Not many page faults and/or find page quickly
What if hand is moving quickly?
Lots of page faults and/or lots of reference bits set.
Nth chance algorithm : don't throw page out until hand has swept by n times
OS keeps counter per page -- # of sweeps
On page fault, OS checks use bit:
1 => clear use and also clear counter, go on
0 => increment counter, if < N, go on
else replace page
How do we pick N?
Why pick large N? Better approx to LRU.
Why pick small N? More efficient; otherwise might have to look a long way to find free page.
Dirty pages have to be written back to disk when replaced. Takes extra overhead to replace a dirty
page, so give dirty pages an extra chance before replacing?
Common approach:
clean pages -- use N = 1
dirty pages -- use N = 2 (and write-back to disk when N=1)
To summarize, many machines maintain four bits per page table entry:
use : set when page is referenced, cleared by clock algorithm
modified : set when page is modified, cleared when page is written to disk
valid : ok for program to reference this page
read-only : ok for program to read page, but not to modify it (for example, for catching
modifications to code pages)
Inverted Page Table
Page tables map virtual page # -> physical page #
Do we need the reverse? physical page # -> virtual page #?
Yes. Clock algorithm runs through page frames. What if it ran through page tables?
(i) many more entries
(ii) what if there is sharing?
Thrashing: memory overcommitted, pages tossed out while still needed.
Example: One program, touches 50 pages (each equally likely).

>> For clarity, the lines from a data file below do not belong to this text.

import Summits.HubbardSuperconductivity.HubbardSuperconductivity.Theorems.BalabanIRBirEveryGroundStateUniqueGroundClosers

/-!
# Route `BalabanIR`, crux 5 `BirEveryGroundState` (`stmt-HubbardSuperconductivity-2083`):
# the line `spectral-curve-anchor` AUDITED, III — the lead's RESHAPED second stub

Theses-free companion of `BalabanIRBirEveryGroundStateUniqueGround(Closers).lean`. After wave 1 the
line lead weakened `stub_noJointEigenGround` to exactly what the composition consumes: eventually in
even `L`, for every `γ`, NOT ALL sector ground states are doublon eigenvectors with the common
eigenvalue `γ` (skeleton `Cruxes/BirEveryGroundState/Lines/spectral_curve_anchor.lean`, 2026-08-16).
The audit is unchanged by the reshape:

* `UniqueGround.exists_common_eigenvalue_of_forall_eigenvector` — a subspace all of whose nonzero
  vectors are eigenvectors of a matrix `D` carries ONE common eigenvalue (linear algebra);
* `finrankOne_or_exists_forall_joint_of_anchoredOrLinear` — so at a coupling non-exceptional for
  the side `L` the dichotomy of `stub_groundSheetAnchored` gives `dim E₀(U, L) = 1` or a COMMON
  doublon eigenvalue on the whole sector ground eigenspace (sharpening
  `finrankOne_or_forall_joint_of_anchoredOrLinear`);
* `uniqueGroundUnderAvg_of_reshapedSpectralCurveStubs` — `stub_groundSheetAnchored` together with
  the RESHAPED `stub_noJointEigenGround` (both verbatim, as hypotheses) still imply the curve-free
  residual UNIQUE GROUND STATES UNDER THE AVERAGE BOUND, and
* `birEveryGroundState_structural_of_reshapedSpectralCurveStubs` — hence the body of the item
  (the reshaped line's THESES-FREE closer, via
  `birEveryGroundState_structural_of_uniqueGroundUnderAvg`).

Nothing here proves either open stub. Kato (1966) Ch. II §1.1; Lieb, PRL 62 (1989) 1201.
Folklore; no definition is introduced.
-/

noncomputable section

namespace Summit.HubbardSuperconductivity.HubbardSuperconductivity.Theorems

open Polynomial Matrix Finset Filter
open scoped Polynomial ComplexOrder
open Literature.Probability.LatticeModels Literature.MathematicalPhysics.QuantumLattice
open Literature.Computability.AlgebraicComplexity

namespace UniqueGround

/-- **All nonzero vectors eigenvectors ⇒ one common eigenvalue.** If every nonzero vector of a
subspace `E` is an eigenvector of the matrix `D`, then `D` acts on `E` as ONE scalar (two
eigenvalues `γ₀ ≠ γ₁` on `ψ₀, ψ ∈ E` are refuted by the eigenvector `ψ₀ + ψ`). [folklore] -/
theorem exists_common_eigenvalue_of_forall_eigenvector {n : Type} [Fintype n] [DecidableEq n]
    (E : Submodule ℂ (n → ℂ)) (D : Matrix n n ℂ)
    (h : ∀ ψ ∈ E, ψ ≠ 0 → ∃ γ : ℂ, D *ᵥ ψ = γ • ψ) :
    ∃ γ : ℂ, ∀ ψ ∈ E, D *ᵥ ψ = γ • ψ := by
  by_cases hE : ∀ ψ ∈ E, ψ = 0
  · exact ⟨0, fun ψ hψ => by rw [hE ψ hψ, mulVec_zero, smul_zero]⟩
  push Not at hE
  obtain ⟨ψ₀, hψ₀E, hψ₀⟩ := hE
  obtain ⟨γ₀, hγ₀⟩ := h ψ₀ hψ₀E hψ₀
  refine ⟨γ₀, fun ψ hψE => ?_⟩
  by_cases hψ : ψ = 0
  · rw [hψ, mulVec_zero, smul_zero]
  obtain ⟨γ₁, hγ₁⟩ := h ψ hψE hψ
  by_cases heq : γ₁ = γ₀
  · rw [hγ₁, heq]
  exfalso
  have hsumE : ψ₀ + ψ ∈ E := E.add_mem hψ₀E hψE
  by_cases hsum : ψ₀ + ψ = 0
  · -- `ψ = -ψ₀` is a `γ₀`-eigenvector
    have hψeq : ψ = -ψ₀ := eq_neg_of_add_eq_zero_right hsum
    have h2 : γ₁ • ψ = γ₀ • ψ := by
      rw [← hγ₁, hψeq, mulVec_neg, hγ₀, smul_neg]
    have h3 : (γ₁ - γ₀) • ψ = 0 := by rw [sub_smul, h2, sub_self]
    rcases smul_eq_zero.mp h3 with h0 | h0
    · exact heq (sub_eq_zero.mp h0)
    · exact hψ h0
  obtain ⟨γ₂, hγ₂⟩ := h _ hsumE hsum
  have h1 : γ₂ • ψ₀ + γ₂ • ψ = γ₀ • ψ₀ + γ₁ • ψ := by
    rw [← smul_add, ← hγ₂, mulVec_add, hγ₀, hγ₁]
  have key : (γ₀ - γ₂) • ψ₀ + (γ₁ - γ₂) • ψ = 0 := by
    calc (γ₀ - γ₂) • ψ₀ + (γ₁ - γ₂) • ψ
        = (γ₀ • ψ₀ + γ₁ • ψ) - (γ₂ • ψ₀ + γ₂ • ψ) := by simp only [sub_smul]; abel
      _ = 0 := by rw [h1, sub_self]
  by_cases h02 : γ₀ = γ₂
  · have h3 : (γ₁ - γ₂) • ψ = 0 := by
      rw [h02, sub_self, zero_smul, zero_add] at key
      exact key
    rcases smul_eq_zero.mp h3 with h0 | h0
    · exact heq ((sub_eq_zero.mp h0).trans h02.symm)
    · exact hψ h0
  · have hne02 : γ₀ - γ₂ ≠ 0 := sub_ne_zero.mpr h02
    have hsm : (γ₀ - γ₂) • ψ₀ = -((γ₁ - γ₂) • ψ) := eq_neg_of_add_eq_zero_left key
    have hψ₀eq : ψ₀ = (γ₀ - γ₂)⁻¹ • (-((γ₁ - γ₂) • ψ)) := by
      rw [← hsm, smul_smul, inv_mul_cancel₀ hne02, one_smul]
    have hD0 : D *ᵥ ψ₀ = γ₁ • ψ₀ := by
      rw [hψ₀eq, mulVec_smul, mulVec_neg, mulVec_smul, hγ₁]
      simp only [smul_neg, smul_smul, neg_inj]
      congr 1
      ring
    have h3 : (γ₁ - γ₀) • ψ₀ = 0 := by rw [sub_smul, ← hD0, hγ₀, sub_self]
    rcases smul_eq_zero.mp h3 with h0 | h0
    · exact heq (sub_eq_zero.mp h0)
    · exact hψ₀ h0
/-- The half-line Lorentzian `[(0,∞), 2/(1+u²)]` exists (integrable: `∫ du/(1+u²) < ∞`). [cite: KontsevichZagier2001, §1.1] -/
theorem exists_lorentzHalfLineRep : ∃ L : IntegralRep 1, L.domain = {x : Fin 1 → ℝ | 0 < x 0} ∧
    L.integrand = fun x => 2 / (1 + (x 0) ^ 2) := by
  have hdom : IsSemialgebraic ℚ {x : Fin 1 → ℝ | 0 < x 0} := KZ.isSemialgebraic_setOf_const_lt_apply isAlgebraic_zero 0
  have hsa : IsSemialgebraicFunOn ℚ {x : Fin 1 → ℝ | 0 < x 0} (fun x => 2 / (1 + (x 0) ^ 2)) := by
    refine isSemialgebraicFunOn_ratFun₁ hdom (C 2) (1 + X 0 ^ 2) (fun u => 2 / (1 + u ^ 2)) (fun x _ => ?_) (fun x _ => ?_)
    · simp only [map_add, map_pow, MvPolynomial.aeval_X, map_one]
      positivity
    · simp
  have hint : IntegrableOn (fun x : Fin 1 → ℝ => 2 / (1 + (x 0) ^ 2)) {x : Fin 1 → ℝ | 0 < x 0} := by
    have h2 : Integrable (fun u : ℝ => 2 / (1 + u ^ 2)) := by
      have := integrable_inv_one_add_sq.const_mul (2:ℝ)
      refine this.congr (ae_of_all _ fun u => ?_)
      simp [div_eq_mul_inv]
    have h : IntegrableOn (fun x : Fin 1 → ℝ => (fun u : ℝ => 2 / (1 + u ^ 2)) (x 0)) {x : Fin 1 → ℝ | x 0 ∈ Ioi (0:ℝ)} :=
      (integrableOn_setOf_apply_mem_iff (g := fun u : ℝ => 2 / (1 + u ^ 2)) (S := Ioi (0:ℝ))).2 h2.integrableOn
    simpa [mem_Ioi] using h
  exact ⟨⟨_, _, hdom, hsa, hint⟩, rfl, rfl⟩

Have only 40 physical page frames
If have enough pages, 200 ns/ref
If have too few pages, assume every 5th page reference, page
4 refs x 200 ns
1 page fault x 10 ms for disk I/O
Dennings Working Set
Informally, collection of pages process is using right now Formally, set of pages job has referenced
in last T seconds.
How do we pick T?
1 page fault = 10 msec
10 msec = 2 million instructions
So T needs to be a lot bigger than 1 million instructions. How do you figure out what working set
(a) Modify clock algorithm, so that it sweeps at fixed intervals. Keep idle time/page -- how many
sec since last reference
(b) With second chance list -- how many seconds since got put on 2nd chance list Now that you
know how many pages each program needs, what to do?
Global replacement
(UNIX) -- all pages in one pool.
More flexible -- if my process needs a lot, and you need a little, I can grab pages from you.